## Work instructions
Output only the lines of the entries that follow, starting at the one with "import HarnessLib.Audit" and running down to the one with "membership — is used", both included and unchanged.

## Stored records
↓↓↓

import Summits.AnomalousDissipation.AnomalousDissipation.Theorems.DenseLoudDesignerForces.Negative.KillShape
import Summits.AnomalousDissipation.AnomalousDissipation.Theorems.DenseLoudDesignerForces.Negative.PowerBudget
import Literature.Analysis.FluidPDE.LinearizedNSTorus
import Literature.Analysis.FluidPDE.LongTimeAveragePeriodic
import HarnessLib.Audit

/-!
# Line `homoclinic-excursion-trains` — skeleton for crux `BaireTransfer.DenseLoudDesignerForces`
(item stmt-AnomalousDissipation-1143, route route-AnomalousDissipation-BaireTransfer; crux-plan round 2, gen 2)

Crux (FIXED; `crux_iff` below is `Iff.rfl` over the landed vocabulary `Negative.loudSet` / `Negative.force` of
`Theorems/DenseLoudDesignerForces/Negative/KillShape.lean`):
`∀ S₀ ∃ S ⊇ S₀ ∃ E ε, 0 < ε ∧ ∃ U ⊆ P_S open ≠ ∅, ∀ j, U ⊆ closure LOUD_j(S,E,ε)`, where `c ∈ LOUD_j` iff the steady
trigonometric-polynomial designer force `f_c` carries, at SOME `ν ∈ (0, 1/(j+1))`, a time-periodic classical NS
solution on `ℝ × T³` with mean energy `≤ E` and mean dissipation `≥ ε`.

Idea (crux idea card `Ideas/homoclinic-excursion-trains.md`, ideator 6; triage r2-1 pass, r2-2 fail, r2-3 pass):
MANUFACTURE the loud periodic witnesses at FIXED `(c, ν)` from two finite objects of the `ν > 0` dynamics — a
HYPERBOLIC, genuinely time-periodic orbit `P` (ANY budget: calm, loud or fat) and ONE TRANSVERSE HOMOCLINIC ORBIT `Γ`
of `P` whose excursion is a long loud transient — by the Smale–Birkhoff / shadowing theorem for semiflows and `C¹`
maps in Banach space (HaleLin1986 Thm. 5.2 + §8, SteinleinWalther1990, Chow–Lin–Palmer 1989): one-loop periodic
orbits ("trains") shadow the excursion and inherit its window budgets, the dwell near `P` being weighted by the
DUTY DEFECT.  The crux's distinctive resource — forces RE-CHOSEN per level, DENSITY instead of membership — is used
verbatim: the physics stub asks for the `(P, Γ)` structure at SOME small `ν` for a DENSE set of `c` at each level
(triage r2-1/2/3: the card's Transfer `H_ex` with ONE ball at ALL levels overshot into CoherentThesis 0218; the
per-level density form `H_ex′` is what is filed, and no force-openness / `ν`-uniform radius is claimed anywhere, so
r2-2's lift-up persistence-radius objection is moot).

## Architecture: ENGINE + BUDGET + PHYSICS, glued through an intrinsic CLOSING TIME (gen 2: two-sided duty)

* `stub_oneLoopTrains` (ENGINE, fixed-`ν` smooth dynamics, size XL; unchanged from gen 1): an equation-level
  HYPERBOLIC periodic orbit (`IsHyperbolicOrbit`: in-slice Floquet–Bloch form — no unimodular multiplier except the
  algebraically simple `1`) plus an equation-level TRANSVERSE homoclinic orbit (`IsHomoclinicTo` + `IsTransverse`:
  Palmer's dichotomy form — the only `H¹`-bounded solutions on `ℝ` of the linearised equation along `Γ` are the
  multiples of `∂ₜu_Γ`) give, for every cut length `ℓ ≥ 0` and accuracy `δ > 0`, a ONE-LOOP TRAIN: a periodic
  classical solution of the SAME forced system, period `ℓ + d` for some dwell `d ≥ 0`, `δ`-close to `u_Γ(t)` in
  `H¹` for `t ∈ [-d/2, ℓ + d/2]` (`IsTrain`).
* `stub_trainBudget` (BUDGET, torus calculus, size M — the card's `burst_floor` AND its energy twin, both with
  their duty factors): a train of an excursion with window floor `ν∫₀^ℓ‖∇u_Γ‖² ≥ εₓℓ`, WINDOW-MEAN energy
  `∫₀^ℓ‖u_Γ(t)‖₂² dt ≤ Ēℓ` and loop-wide sup bounds `‖u_Γ(t)‖₂² ≤ P̄`, `‖∇u_Γ(t)‖₂² ≤ Ḡ` (all `t`) has
  `meanDissipation ≥ (εₓ − 2νδ√Ḡ)·ℓ/(ℓ+d)` and `meanEnergy ≤ 2Ē + 2δ² + 2P̄·d/(ℓ+d)`.
* `stub_denseLoudLoops` (PHYSICS = the sharpened Transfer `H_ex′`, HARDEST): `∀ S₀ ∃ S ⊇ S₀ ∃ εₓ > 0, Ē,
  ∃ U open ≠ ∅, ∀ j, U ⊆ closure LOOP_j`, where `c ∈ LOOP_j(S,εₓ,Ē)` (`loopSet`) iff at SOME `ν ∈ (0,1/(j+1))`
  the force `f_c` carries a hyperbolic–transverse homoclinic loop with a loud excursion window `[0, ℓ]` of
  window-mean energy `≤ Ē`, SOME loop-wide bounds `P̄` (energy — the base's FATNESS) and `Ḡ` (gradient) —
  both LEVEL-DEPENDENT: a loud window forces `Ḡ ≥ εₓ/ν`, and a calm or fat base near the laminar sheet has
  `P̄ ≍ ν⁻²`; neither enters the crux budgets — an AFFORDABLE accuracy `δ` (`δ ≤ 1`, `4νδ√Ḡ ≤ εₓ`: only COARSE
  shadowing, a fixed fraction of the excursion's own `H¹` size, is ever needed) and the FATNESS-WEIGHTED
  closing-time clause `(1 + P̄)·trainDwell ≤ ℓ`, `trainDwell` being the one-loop CLOSING TIME (the infimum of the
  dwells of `δ`-trains; junk value `0` when no train exists, so it carries NO existence claim — existence is the
  engine's job): "the loud transient outlasts the closing time TIMES the base's fatness".  This is triage r2-1
  (1b) — "T_dwell ≳ ν⁻¹log(1/δ), so T_ex must outgrow E_P·T_dwell (≈ ν⁻³ when E_P ≍ ν⁻²): the first thing a
  crux-plan stub must quantify" — QUANTIFIED rather than excluded (gen 1 had instead paid a fat base in a
  `j`-uniform sup-energy bound, which silently removed the card's calm/fat-base regime and asked the excursion's
  INSTANTANEOUS energy to be bounded uniformly in `j`; gen 2 asks only what the crux asks — a MEAN energy — plus
  level-dependent sup bounds that are free for any eternal loop).

WHY THE CLOSING TIME IS A SEPARATE DATUM (planner's audit of the card, gen 1, kept): the dwell a train needs at
accuracy `δ` is `≍ λ⁻¹ log(L/δ)` with `λ` the slowest Floquet rate of `P` AND `L` the shadowing
(transversality/dichotomy) constant of `Γ`; `L` is not an equation-level quantity, so no split "qualitative engine
+ structural density" closes the budgets without naming the closing time (and a `∀`-loops dwell law is false,
validity being upward closed in `ℓ`).  The skeleton therefore books it as the intrinsic number `trainDwell` and
leaves the quantitative shadowing law (`trainDwell ≤ A + B·log(1/δ)`, `B ≍ 1/λ`) as the foreseen second-layer
split of the physics stub (line card, "Two-layer plan").

Composition (`DenseLoudDesignerForces_of`, sorry-free): budgets `E := 2Ē + 6`, `ε := εₓ/6` (fixed before `U`
and `j`: they depend on `Ē`, `εₓ` only); for `c ∈ LOOP_j` the engine makes the dwell set non-empty, so
`(1 + P̄)·trainDwell ≤ ℓ` yields a train with `(1 + P̄)·d < 2ℓ` (`csInf_lt_iff`), i.e. `d < 2ℓ` (duty `> 1/3`) AND
`P̄·d/(ℓ+d) < 2` (the fat dwell costs at most `4` in mean energy); the budget stub and `4νδ√Ḡ ≤ εₓ`, `δ ≤ 1` give
`meanDissipation ≥ (εₓ/2)(1/3)` and `meanEnergy ≤ 2Ē + 2 + 4`; hence `LOOP_j ⊆ LOUD_j(S,E,ε)`
(`loopSet_subset_loudSet`) and `closure_mono` finishes.

## Disproof.lean obligations honoured (cdisprove gen 2–3, `Cruxes/DenseLoudDesignerForces/Disproof.lean` v15, and the
landed `Theorems/DenseLoudDesignerForces/Negative/*.lean`, two of which are IMPORTED here)

* §7 `denseLoudDesignerForces_false_without_convection` (H = the convective term): honoured AT `stub_denseLoudLoops` —
  the window floor `εₓℓ ≤ ν∫₀^ℓ‖∇u_Γ‖²` is asked of a LONG excursion (`ℓ ≥ (1+P̄)·trainDwell`) of bounded mean energy,
  which by the energy balance over the window (`ν∫₀^ℓ‖∇u_Γ‖² ≤ ‖f_c‖₂√(Ēℓ)·√ℓ + P̄/2 = ℓ‖f_c‖₂√Ē + P̄/2`) must be
  sustained by injected power once `ℓ ≫ P̄/εₓ`, i.e. by the Reynolds work of §8 (`reynoldsWork_ge`) along the
  excursion — never by the base `P`, never by a one-shot discharge of a fat base's energy (the admission condition
  NegativeNotesIdeator5 N-C / triage r2-3: charge–discharge witnesses are log-quiet; here a discharge can supply at
  most `P̄/2` of the `εₓℓ` demanded).
* §9 `not_window_bandLimited`: honoured — excursions are not band-limited; nothing here is a finite-mode witness.
* §10 `mem_loudSet_iff_unit_viscosity` / A3: honoured — no level is reached by rescaling; `LOOP_j` asks for its own
  `(ν, P, Γ, P̄, Ḡ)` at every level and the budgets `(εₓ, Ē)` are fixed BEFORE `U` and `j`.
* §3/§4/§6 window bounds (`meanDissipation_sq_le`, `sq_le_gradBound_mul_sq_of_window`): automatic for the trains
  (they are genuine periodic orbits); the composition's `(E, ε) = (2Ē + 6, εₓ/6)` is budget-monotone.
* §12 planar-false, §13 Beltrami-false: honoured — the loop lives in `T³` and its excursion is genuinely nonlinear.
* §17 period floor: compatible — train periods `ℓ + d` are long.
* Refuted strengthenings AtRest / Everywhere / SameStock (§4): `U` is the physics stub's; `0 ∉ closure LOUD_j` is
  consistent with `LOOP_j ⊆ LOUD_j` (a loop with a loud window forces `c ≠ 0` by the power budget).
* Landed Negative lemmas imported: `KillShape` (vocabulary, kill shape), `PowerBudget` (`meanDissipation_eq_period_mean`,
  `meanEnergy_eq_period_mean` — the tools of `stub_trainBudget`).  No stub is an instance of a refuted statement
  (`ledger negatives`: 13037, 2859, 2979, 2984 — certificate / energy-ceiling statements, unrelated).
-/

set_option linter.dupNamespace false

↑↑↑

## Result of this exercise
import HarnessLib.Audit

/-!
# Line `homoclinic-excursion-trains` — skeleton for crux `BaireTransfer.DenseLoudDesignerForces`
(item stmt-AnomalousDissipation-1143, route route-AnomalousDissipation-BaireTransfer; crux-plan round 2, gen 2)

Crux (FIXED; `crux_iff` below is `Iff.rfl` over the landed vocabulary `Negative.loudSet` / `Negative.force` of
`Theorems/DenseLoudDesignerForces/Negative/KillShape.lean`):
`∀ S₀ ∃ S ⊇ S₀ ∃ E ε, 0 < ε ∧ ∃ U ⊆ P_S open ≠ ∅, ∀ j, U ⊆ closure LOUD_j(S,E,ε)`, where `c ∈ LOUD_j` iff the steady
trigonometric-polynomial designer force `f_c` carries, at SOME `ν ∈ (0, 1/(j+1))`, a time-periodic classical NS
solution on `ℝ × T³` with mean energy `≤ E` and mean dissipation `≥ ε`.

Idea (crux idea card `Ideas/homoclinic-excursion-trains.md`, ideator 6; triage r2-1 pass, r2-2 fail, r2-3 pass):
MANUFACTURE the loud periodic witnesses at FIXED `(c, ν)` from two finite objects of the `ν > 0` dynamics — a
HYPERBOLIC, genuinely time-periodic orbit `P` (ANY budget: calm, loud or fat) and ONE TRANSVERSE HOMOCLINIC ORBIT `Γ`
of `P` whose excursion is a long loud transient — by the Smale–Birkhoff / shadowing theorem for semiflows and `C¹`
maps in Banach space (HaleLin1986 Thm. 5.2 + §8, SteinleinWalther1990, Chow–Lin–Palmer 1989): one-loop periodic
orbits ("trains") shadow the excursion and inherit its window budgets, the dwell near `P` being weighted by the
DUTY DEFECT.  The crux's distinctive resource — forces RE-CHOSEN per level, DENSITY instead of membership — is used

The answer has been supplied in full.